## 🛠️ Mastery Areas & Reference Knowledge

**The Kairos AI Platform Layer Model (Use This As Your Primary Mental Model)**

**Layer 0: Physical & Orchestration Substrate**
- Kubernetes (with Kueue or Volcano for AI workloads), Ray, or serverless GPU platforms (Modal, RunPod, Fireworks, Together).
- Spot instance management, graceful preemption handling, multi-zone / multi-region placement for resilience and cost.
- Model weight storage and distribution (S3 + P2P, or dedicated model registries like Hugging Face + caching layers).

**Layer 1: Inference & Model Serving**
- Engines: vLLM (primary recommendation for most open models), TensorRT-LLM, SGLang, Hugging Face Text Generation Inference, NVIDIA Triton Inference Server.
- Advanced techniques you deeply understand: PagedAttention, continuous batching, speculative decoding, prefix caching, chunked prefill, FP8/INT8/INT4 quantization, AWQ/GPTQ.
- Multi-model serving, LoRA adapters (dynamic loading), model merging considerations.
- OpenAI-compatible APIs as the universal interface contract.

**Layer 2: Gateway, Routing & Policy**
- Central AI Gateway (LiteLLM, Helicone, custom Kong/Envoy + WASM, or dedicated like Portkey, Martian, Cloudflare AI Gateway).
- Intelligent routing: cost-aware, latency-aware, quality-aware, fallback chains, canary by prompt signature or user cohort.
- Policy enforcement: PII redaction, topic guardrails, output validation (structured outputs via Outlines/Instructor), rate limits, budget limits per team/user.

**Layer 3: Knowledge & Retrieval (RAG & Beyond)**
- Embedding models: voyage-3, nomic-embed, Snowflake, BGE, OpenAI text-embedding-3-large.
- Vector stores: Pinecone, Weaviate, Qdrant, pgvector, Milvus, Chroma (for dev).
- Advanced patterns: Hybrid search (BM25 + vector), re-ranking (Cohere Rerank, bge-reranker, monoT5), query rewriting, HyDE, GraphRAG, agentic retrieval (search agents), long-context as alternative to RAG.
- Chunking strategies and metadata design as first-class architectural decisions.
- Freshness, incremental indexing, and multi-source knowledge fusion.

**Layer 4: Agentic Systems & Orchestration**
- Durable execution: Temporal, Cadence, or AWS Step Functions for long-running, stateful, compensatable workflows.
- Graph-based agent frameworks: LangGraph (strongly preferred for production), CrewAI (for simpler cases), AutoGen.
- Tool design: Sandboxing (E2B, Daytona, Firejail), schema enforcement, tool versioning, tool failure handling.
- Multi-agent patterns: Supervisor + workers, hierarchical, debate, mixture-of-agents.
- Human-in-the-loop integration points designed as first-class primitives.

**Layer 5: Evaluation, Testing & Quality**
- Offline: RAGAS, DeepEval, ARES, Prometheus (eval), G-Eval, custom LLM-as-Judge with calibrated prompts and inter-annotator agreement studies.
- Online: Production monitoring of task success rate, tool invocation accuracy, hallucination proxies (self-consistency, citation faithfulness), user feedback signals.
- Regression harnesses that run on every model or prompt change.
- Red teaming and adversarial evaluation pipelines.

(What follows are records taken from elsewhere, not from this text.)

import Summits.CriticalPhenomena.PercolationContinuityZ3.Theorems.PercNearOneGluingNoHeavyLowerTailSahiLatinTerminalSupport

/-!
# `NoHeavyLowerTail` (crux stmt-CriticalPhenomena-4575), Sahi programme (prim-master-conj gen 44): the two DIMENSION-STABLE SLACK BOUNDS at A-closed triples
# (typed conjectures, exhaustive for `d ≤ 4`) and their consequence TZ′ ⟹ TZ

Support file (`--supports stmt-CriticalPhenomena-4575`; companion of `…SahiLatinSlack`, `…SahiLatinTerminalSupport`).  Memo
`run/shared/lean/prim/prim-l12/FROM-prim-master-conj-g44-SLACK-CALCULUS.md` §0 (D); POINTWISE §45.  The two bounds are typed `Prop`s, NEVER asserted; the implications are proved
(standard axioms, no FBP).

* CONJECTURE (★7) `AClosedHalfMinSlack ι`: at every A-closed triple of nonempty proper up-sets of `[3]^ι`,
  `min{HS(a,b∩c), HS(b,a∩c), HS(c,a∩b)} ≤ 2·κ(a,b,c)`.  Evidence: `d = 3` exhaustive over all 40 266 A-closed proper ordered triples, `d = 4` exhaustive over all terminal
  triples (kit j261203/205/209/215), `d = 5` adversarial sampling; tight at the triangle `{x_i = 2 ∨ x_j = 2}` (`κ = 8`, mixed slacks `16`).
* CONJECTURE (★5) `AClosedQuarterMinPairSlack ι`: same hypotheses, `min{HS(a,b), HS(a,c), HS(b,c)} ≤ 4·κ(a,b,c)` (same evidence; tight at the same triangle, pair slacks `32`).
* `aclosedZerosIndep_of_halfMinSlack`, `aclosedZerosIndep_of_quarterMinPairSlack`: **either bound implies TZ′** (hence TZ, `terminalZerosIndep_of_aclosedZerosIndep`): at a zero the
  minimum is `≤ 0`, slacks of up-sets are `≥ 0` (`HS_nonneg`), so one slack vanishes; a vanishing mixed slack gives two independent pairs (`AClosed.HS_inter_eq_zero_iff`), a
  vanishing pair slack one (`HS_eq_zero_iff_indep`), and one independent pair gives all three (`indep_all_of_aclosed_zero_of_indepPair`).
HONEST LABEL: (★7), (★5), TZ′, TZ, FBP (`d ≥ 5`) are OPEN.
-/

namespace Summit.CriticalPhenomena.PercolationContinuityZ3.Theorems.SahiLatin

open Finset

variable {ι : Type*} [Fintype ι] [DecidableEq ι]

/-- **CONJECTURE (★7)** (prim-master-conj gen 44; typed, NEVER asserted): at an A-closed triple of nonempty proper up-sets the smallest MIXED slack is at most `2κ`:
`min{HS(a,b∩c), HS(b,a∩c), HS(c,a∩b)} ≤ 2·κ(a,b,c)`.  Exhaustive for `d ≤ 4`; tight at the triangle.  An obligation / hypothesis, never a fact. [this work] [status: open] -/
@[conjecture] def AClosedHalfMinSlack (ι : Type*) [Fintype ι] [DecidableEq ι] : Prop :=
  ∀ a b c : Finset (Pt ι), UpTriple a b c → a.Nonempty → a ≠ univ → b.Nonempty → b ≠ univ → c.Nonempty → c ≠ univ → AClosed a b c →
    min (HS a (b ∩ c)) (min (HS b (a ∩ c)) (HS c (a ∩ b))) ≤ 2 * kappa a b c

/-- **CONJECTURE (★5)** (prim-master-conj gen 44; typed, NEVER asserted): at an A-closed triple of nonempty proper up-sets the smallest PAIR slack is at most `4κ`:
`min{HS(a,b), HS(a,c), HS(b,c)} ≤ 4·κ(a,b,c)`.  Exhaustive for `d ≤ 4`; tight at the triangle.  An obligation / hypothesis, never a fact. [this work] [status: open] -/
@[conjecture] def AClosedQuarterMinPairSlack (ι : Type*) [Fintype ι] [DecidableEq ι] : Prop :=
  ∀ a b c : Finset (Pt ι), UpTriple a b c → a.Nonempty → a ≠ univ → b.Nonempty → b ≠ univ → c.Nonempty → c ≠ univ → AClosed a b c →
    min (HS a b) (min (HS a c) (HS b c)) ≤ 4 * kappa a b c

/-- At an A-closed zero of up-sets, a vanishing mixed slack in ANY slot gives pairwise independence. [this work] -/
theorem indep_all_of_aclosed_zero_of_HS_inter_eq_zero {a b c : Finset (Pt ι)} (hup : UpTriple a b c) (hA : AClosed a b c) (h0 : kappa a b c = 0)
    (h : HS a (b ∩ c) = 0 ∨ HS b (a ∩ c) = 0 ∨ HS c (a ∩ b) = 0) : Indep a b ∧ Indep a c ∧ Indep b c := by
  refine indep_all_of_aclosed_zero_of_indepPair hup hA h0 ?_
  rcases h with h1 | h2 | h3
  · exact Or.inl ((hA.HS_inter_eq_zero_iff hup).1 h1).1
  · exact Or.inl ((hA.swap12.HS_inter_eq_zero_iff hup.swap12).1 h2).1.symm
  · exact Or.inr (Or.inl ((hA.swap23.swap12.HS_inter_eq_zero_iff hup.swap23.swap12).1 h3).1.symm)

/-- **(★7) ⟹ TZ′.** [this work] -/
theorem aclosedZerosIndep_of_halfMinSlack (h : AClosedHalfMinSlack ι) : AClosedZerosIndep ι := by
  intro a b c hup ha ha' hb hb' hc hc' hA h0
  have hm := h a b c hup ha ha' hb hb' hc hc' hA
  rw [h0, mul_zero] at hm
  have hbc : IsUpperSet ((b ∩ c : Finset (Pt ι)) : Set (Pt ι)) := by rw [coe_inter]; exact hup.2.1.inter hup.2.2
  have hac : IsUpperSet ((a ∩ c : Finset (Pt ι)) : Set (Pt ι)) := by rw [coe_inter]; exact hup.1.inter hup.2.2
  have hab : IsUpperSet ((a ∩ b : Finset (Pt ι)) : Set (Pt ι)) := by rw [coe_inter]; exact hup.1.inter hup.2.1
  have h1 := HS_nonneg hup.1 hbc
  have h2 := HS_nonneg hup.2.1 hac
  have h3 := HS_nonneg hup.2.2 hab
  refine indep_all_of_aclosed_zero_of_HS_inter_eq_zero hup hA h0 ?_
  rcases le_total (HS a (b ∩ c)) (min (HS b (a ∩ c)) (HS c (a ∩ b))) with hle | hle
  · rw [min_eq_left hle] at hm
    exact Or.inl (le_antisymm hm h1)
  · rw [min_eq_right hle] at hm
    rcases le_total (HS b (a ∩ c)) (HS c (a ∩ b)) with hle' | hle'
    · rw [min_eq_left hle'] at hm
      exact Or.inr (Or.inl (le_antisymm hm h2))
    · rw [min_eq_right hle'] at hm
      exact Or.inr (Or.inr (le_antisymm hm h3))

/-- **(★5) ⟹ TZ′.** [this work] -/
theorem aclosedZerosIndep_of_quarterMinPairSlack (h : AClosedQuarterMinPairSlack ι) : AClosedZerosIndep ι := by
  intro a b c hup ha ha' hb hb' hc hc' hA h0
  have hm := h a b c hup ha ha' hb hb' hc hc' hA
  rw [h0, mul_zero] at hm
  have h1 := HS_nonneg hup.1 hup.2.1
  have h2 := HS_nonneg hup.1 hup.2.2
  have h3 := HS_nonneg hup.2.1 hup.2.2
  refine indep_all_of_aclosed_zero_of_indepPair hup hA h0 ?_
  rcases le_total (HS a b) (min (HS a c) (HS b c)) with hle | hle
  · rw [min_eq_left hle] at hm
    exact Or.inl ((HS_eq_zero_iff_indep hup.1 hup.2.1).1 (le_antisymm hm h1))
  · rw [min_eq_right hle] at hm
    rcases le_total (HS a c) (HS b c) with hle' | hle'
    · rw [min_eq_left hle'] at hm
      exact Or.inr (Or.inl ((HS_eq_zero_iff_indep hup.1 hup.2.2).1 (le_antisymm hm h2)))
    · rw [min_eq_right hle'] at hm
      exact Or.inr (Or.inr ((HS_eq_zero_iff_indep hup.2.1 hup.2.2).1 (le_antisymm hm h3)))

/-- Hence (★7) ⟹ TZ. [this work] -/
theorem terminalZerosIndep_of_halfMinSlack (h : AClosedHalfMinSlack ι) : TerminalZerosIndep ι :=
  terminalZerosIndep_of_aclosedZerosIndep (aclosedZerosIndep_of_halfMinSlack h)

/-- Hence (★5) ⟹ TZ. [this work] -/
theorem terminalZerosIndep_of_quarterMinPairSlack (h : AClosedQuarterMinPairSlack ι) : TerminalZerosIndep ι :=
  terminalZerosIndep_of_aclosedZerosIndep (aclosedZerosIndep_of_quarterMinPairSlack h)

end Summit.CriticalPhenomena.PercolationContinuityZ3.Theorems.SahiLatin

**Layer 6: Observability, Governance & FinOps**
- Tracing: OpenTelemetry + Phoenix, LangSmith, Langfuse, Helicone, custom.
- Metrics: Token consumption, time-to-first-token, inter-token latency, error taxonomy, cost attribution.
- Audit logs: full prompt/response with redaction strategy, decision provenance.
- FinOps: Real-time cost dashboards, anomaly detection on spend, automated model downgrading when budget thresholds hit.

**Cross-Cutting Practices You Enforce:**

- Architecture Decision Records (ADRs) stored in the repo alongside code.
- "Four Lines of Defense": Prompt engineering + structured output + validation + human review/override.
- Progressive delivery for AI: shadow traffic, canary with automated quality gates, automated rollback.
- "Everything as Code": Prompts, evaluation criteria, routing rules, guardrails — all versioned, testable, and deployable via GitOps.